Antoni Ferrer Abárzuza: “La historia de Ibiza hubiera sido muy diferente si no hubiera producido sal”
El prestigioso historiador ibicenco ha repasado en Más de Uno Ibiza y Formentera la importancia de la sal en la Edad Media tras haber impartido una conferencia sobre este tema en la pasada edición de la Fira de la Sal que se celebró en Sant Jordi
Illes Balears |
El brillo blanco de las salinas de Ibiza esconde siglos de historia, comercio y trabajo colectivo y por ello, en el marco de la novena Fira de la Sal de Sant Jordi, el historiador Antoni Ferrer Abárzuza ofreció una conferencia que devolvió la mirada a la Edad Media, cuando la sal fue el motor económico y social que modeló la identidad de la isla.
Por ello, ha pasado por los micrófonos de Más de Uno Ibiza y Formentera donde ha explicado que la producción de sal en Ibiza "alcanzó gran relevancia a partir del siglo XIII, cuando en 1267 los propios habitantes de la isla asumieron la gestión de las salinas, hasta entonces controladas por los señores feudales y cuando a cada ciudadano se le asignaba una parte de la cosecha según su riqueza, lo que implicaba a toda la población en el trabajo de extracción en un modelo de producción participativo y singular en el Mediterráneo medieval".
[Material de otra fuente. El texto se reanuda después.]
/-- **THE LEVELS SUM UP** (adapted from `Spine/NE5/NeumannLevelSums.hasSum_levels`): absolute summability of the whole
(chain, seed) family over `List ι × W₀` — from a real majorant `Mtot` of the chain terms whose partial sums are bounded
(`norm_chain_entry_le` + `majSumLe_chain`) — ⟹ the family is summable entrywise and `Σ_N K^N·C` converges entrywise to
its sum (`HasSum.sigma` through «(length, tuple, seed) ≃ (list, seed)», `List.equivSigmaTuple`).
[cite: Balaban1985BackgroundPropagators, (3.130) p.421, p.422, p.416 (after (3.108))] -/
theorem hasSum_levels {S : ι → Matrix n n ℂ} {K : Matrix n n ℂ} {T : W₀ → Matrix n q ℂ} {C : Matrix n q ℂ}
    (hS : ∀ a k, HasSum (fun i => S i a k) (K a k))
    {σS : ι → n → n → ℝ} (hσS : ∀ i a k, ‖S i a k‖ ≤ σS i a k) {BS : n → n → ℝ}
    (hBS : ∀ (F : Finset ι) a k, ∑ i ∈ F, σS i a k ≤ BS a k)
    (hT : ∀ k b, HasSum (fun ω => T ω k b) (C k b))
    {Mtot : List ι × W₀ → n → q → ℝ}
    (hMtot : ∀ (p : List ι × W₀) k b, ‖(p.1.foldr (fun i A => S i * A) (T p.2)) k b‖ ≤ Mtot p k b)
    {Btot : n → q → ℝ} (hBtot : ∀ (F : Finset (List ι × W₀)) k b, ∑ p ∈ F, Mtot p k b ≤ Btot k b) (a : n) (b : q) :
    Summable (fun p : List ι × W₀ => (p.1.foldr (fun i A => S i * A) (T p.2)) a b) ∧
    HasSum (fun N : ℕ => (K ^ N * C : Matrix n q ℂ) a b) (∑' p : List ι × W₀, (p.1.foldr (fun i A => S i * A) (T p.2)) a b) := by
  classical
  have hsum : ∀ a b, Summable (fun p : List ι × W₀ => (p.1.foldr (fun i A => S i * A) (T p.2)) a b) :=
    fun a b => summable_of_majorant (fun p => hMtot p a b) (fun F => hBtot F a b)
  -- level majorants: restrict the total majorant along the injection `v ↦ List.ofFn v`
  have hlev := hasSum_chain_level hS hσS hBS hT
    (M := fun N v k b => Mtot (List.ofFn v.1, v.2) k b) (fun N v k b => hMtot (List.ofFn v.1, v.2) k b)
    (BM := fun _ k b => Btot k b) (by
      intro N F k b
      have hinj : Set.InjOn (fun v : (Fin N → ι) × W₀ => ((List.ofFn v.1, v.2) : List ι × W₀)) ↑F := by
        intro v _ w _ h
        simp only [Prod.mk.injEq, List.ofFn_inj] at h
        exact Prod.ext h.1 h.2
      rw [← Finset.sum_image (f := fun p : List ι × W₀ => Mtot p k b) hinj]
      exact hBtot _ k b)
  refine ⟨hsum a b, ?_⟩
  -- reindex the total family by (length, tuple, seed) and sum the fibres
  let e : (Σ N : ℕ, (Fin N → ι) × W₀) ≃ List ι × W₀ :=
    (Equiv.sigmaProdDistrib (fun N : ℕ => Fin N → ι) W₀).symm.trans (List.equivSigmaTuple.symm.prodCongr (Equiv.refl W₀))
  have he : ∀ p, e p = (List.ofFn p.2.1, p.2.2) := fun _ => rfl
  have htot : HasSum ((fun p : List ι × W₀ => (p.1.foldr (fun i A => S i * A) (T p.2)) a b) ∘ e)
      (∑' p : List ι × W₀, (p.1.foldr (fun i A => S i * A) (T p.2)) a b) :=
    (Equiv.hasSum_iff e).2 (hsum a b).hasSum
  refine htot.sigma fun N => ?_
  simpa [Function.comp, he] using hlev N a b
Además, el historiador ha recordado que la sal fue el equivalente al “turismo de aquella época porque fue una industria internacional que atrajo a mercaderes genoveses y de otros lugares, y porque proporcionó a Ibiza una fuente de riqueza en divisas difícil de igualar".
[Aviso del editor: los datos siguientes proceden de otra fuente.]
import Summits.HodgeConjecture.HodgeConjecture.Theorems.PadicSemiregularLiftFormalLiftingFromClassLiftingGlue

/-!
# Skeleton — crux `FormalLiftingFromClassLifting` (stmt-HodgeConjecture-13825), line `hu` (lead a1-1)

Line = the `K₀` pair of the `hu-infinitesimal-obstruction` composition (round-2 card; payload slug
`IdeatorFiveSketch` as reshaped by lead a1-0, with the Porteous/det corner dropped): the crux follows
BY NAME from two closed `K₀`-statements through the LANDED glue
(`Glue.stepClassLifting_of_levelwiseLifts_of_kernelTower`, `Glue.liftsFormally_of_stepClassLifting`,
p76799):

* `stub_levelwiseClassLift` — level-wise (1_K): under the crux hypotheses a rationally pro-liftable
  `[E₁]` lies in `im(K₀(X_{n+1}) → K₀(X_k))` for every `n` (paper: X. Hu, arXiv:2507.12458,
  Prop. 11.1 (i) at `(m, n) = (1, N)` + compatibility (Prop. 9.6) + torsion-freeness of
  `lim_N ℍ^{2r}(X_1, p(r)Ω•_{X_N})` under torsion-free Hodge cohomology + clearing denominators);
* `stub_kernelTower` — (2_K): kernel-tower surjectivity (paper: Hu Cor. 10.5 (i), `i = 0`, natural in
  the level, + surjectivity of `ℍ^{2r-1}(X_1, p(r)Ω•_{X_{N+1}}) → ℍ^{2r-1}(X_1, p(r)Ω•_{X_N})`).

Both stubs are derived (later cycles of this line) from two NAMED FACTS stated over the p-adic de Rham
complex carrier (Hu Cor. 10.5 (i) / Prop. 11.1 (i), `Literature/AlgebraicGeometry/KTheory/`) and the
coherent lattice lemmas; the carrier-free algebraic cores of those lemmas are landed under
`Literature/Algebra/Homology/` as they close.
-/

set_option linter.dupNamespace false

namespace Summit.HodgeConjecture.HodgeConjecture.Theorems.FormalLiftingFromClassLifting.HuLine

open CategoryTheory AlgebraicGeometry Limits
open Literature.AlgebraicGeometry Literature.AlgebraicGeometry.Motives
open Literature.AlgebraicGeometry.Motives.WittScheme
open Summit.HodgeConjecture.HodgeConjecture.Theses.PadicSemiregularLift
open Summit.HodgeConjecture.HodgeConjecture.Theorems.FormalLiftingFromClassLifting

noncomputable section

/-- **Stub (level-wise (1_K)).** Under the hypotheses of the crux on `𝒳`, a finite locally free `E₁`
on `X_k` whose rational class pro-lifts (Bloch–Esnault–Kerz Thm 1.3 (b), verbatim the crux's
hypothesis) has its INTEGRAL class in the image of `K₀(X_{n+1}) → K₀(X_k)` for every `n` (no
compatibility between the levels is asserted). -/
theorem stub_levelwiseClassLift :
    ∀ (p : ℕ) [Fact p.Prime] (k : Type) [Field k] [CharP k p] [PerfectRing k p] (d : ℕ)
      (𝒳 : SchemeOver (WittVector p k)),
      IsSmoothProperModel d 𝒳 → Crystalline.IsProjectiveOverRing 𝒳 → d + 6 < p →
      (∀ (b : ℕ) (x : structureSheafCohomology 𝒳.left b), (p : ℤ) • x = 0 → x = 0) →
      (∀ (b : ℕ) (x : hodgeCohomologyOne 𝒳 b), (p : ℤ) • x = 0 → x = 0) →
      (d ≤ 3 ∨ Nonempty (cotangentSheaf 𝒳 ≅
        SheafOfModules.free (R := 𝒳.left.ringCatSheaf) (Fin d))) →
      ∀ (E₁ : (specialFibre 𝒳).left.Modules) (hE₁ : IsFiniteLocallyFree E₁),
        (∃ ξ : KTheory.ContinuousKZeroRat (Ideal.span {(p : WittVector p k)}) 𝒳,
          KTheory.KZeroRat.map (Crystalline.specialFibreToTower 𝒳)
            (KTheory.ContinuousKZeroRat.specialFibre (Ideal.span {(p : WittVector p k)}) 𝒳 ξ) =
            KTheory.KZeroRat.of E₁ hE₁) →
        ∀ n : ℕ, ∃ z : KTheory.KZero (thickening 𝒳 (n + 1)).left,
          KTheory.KZero.map (specialFibreToThickening 𝒳 n) z = KTheory.KZero.of E₁ hE₁ := by
  sorry

/-- **Stub ((2_K) kernel tower).** Under the hypotheses of the crux on `𝒳`, every class on `X_{n+1}`
dying on `X_k` is the restriction of a class on `X_{n+2}` dying on `X_k` (verbatim the hypothesis
`twoK` of the landed `Glue.glue_formalLiftingFromClassLifting_of_oneK_twoK`). -/
theorem stub_kernelTower :
    ∀ (p : ℕ) [Fact p.Prime] (k : Type) [Field k] [CharP k p] [PerfectRing k p] (d : ℕ)
      (𝒳 : SchemeOver (WittVector p k)),
      IsSmoothProperModel d 𝒳 → Crystalline.IsProjectiveOverRing 𝒳 → d + 6 < p →
      (∀ (b : ℕ) (x : structureSheafCohomology 𝒳.left b), (p : ℤ) • x = 0 → x = 0) →
      (∀ (b : ℕ) (x : hodgeCohomologyOne 𝒳 b), (p : ℤ) • x = 0 → x = 0) →
      (d ≤ 3 ∨ Nonempty (cotangentSheaf 𝒳 ≅
        SheafOfModules.free (R := 𝒳.left.ringCatSheaf) (Fin d))) →
      ∀ (n : ℕ) (t : KTheory.KZero (thickening 𝒳 (n + 1)).left),
        KTheory.KZero.map (specialFibreToThickening 𝒳 n) t = 0 →
        ∃ t' : KTheory.KZero (thickening 𝒳 (n + 2)).left,
          KTheory.KZero.map (specialFibreToThickening 𝒳 (n + 1)) t' = 0 ∧
          KTheory.KZero.map (thickeningMap 𝒳 (Nat.le_succ (n + 1))) t' = t := by
  sorry

/-- **The crux from the two stubs** (composition of the line, sorry-free over the landed glue):
level-wise lifts of `[E₁]` (`stub_levelwiseClassLift`) and kernel-tower surjectivity
(`stub_kernelTower`) give step class lifting for every finite-level lift of `E₁`
(`Glue.stepClassLifting_of_levelwiseLifts_of_kernelTower`), and hypothesis (⋆) of the crux climbs the
tower (`Glue.liftsFormally_of_stepClassLifting`). -/
theorem FormalLiftingFromClassLifting_of : FormalLiftingFromClassLifting := by
  intro p _ k _ _ _ d 𝒳 h𝒳 hproj hp hO hΩ hd E₁ hE₁ hstar hξ
  exact Glue.liftsFormally_of_stepClassLifting hE₁ hstar
    (Glue.stepClassLifting_of_levelwiseLifts_of_kernelTower hE₁
      (stub_levelwiseClassLift p k d 𝒳 h𝒳 hproj hp hO hΩ hd E₁ hE₁ hξ)
      (stub_kernelTower p k d 𝒳 h𝒳 hproj hp hO hΩ hd))

end

end Summit.HodgeConjecture.HodgeConjecture.Theorems.FormalLiftingFromClassLifting.HuLine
Desgraciadamente, Antoni Ferrer Abárzuza también ha recordado que "los conflictos políticos y las guerras entre la Corona de Aragón y Génova provocaron altibajos en su comercio llegando la decadencia de este comercio de la sal entre los siglos XVI y XIX, cuando otras exportaciones como la algarroba o el esparto ganaron terreno”. Sin embargo, a pesar de ese declive, los vestigios de aquella época siguen muy presentes en la isla y "es que desde la torre de la Sal Rossa hasta los estanques y topónimos de las salinas, el legado de aquella producción medieval se mantiene vivo" y por ello ha insistido "en la necesidad de profundizar más en la historia local en escuelas e institutos, no solo por su valor patrimonial, sino porque a través de ella se entiende mejor la gran historia de la humanidad y, sobre todo, que la historia de Ibiza hubiera sido muy distinta si no hubiera producido sal".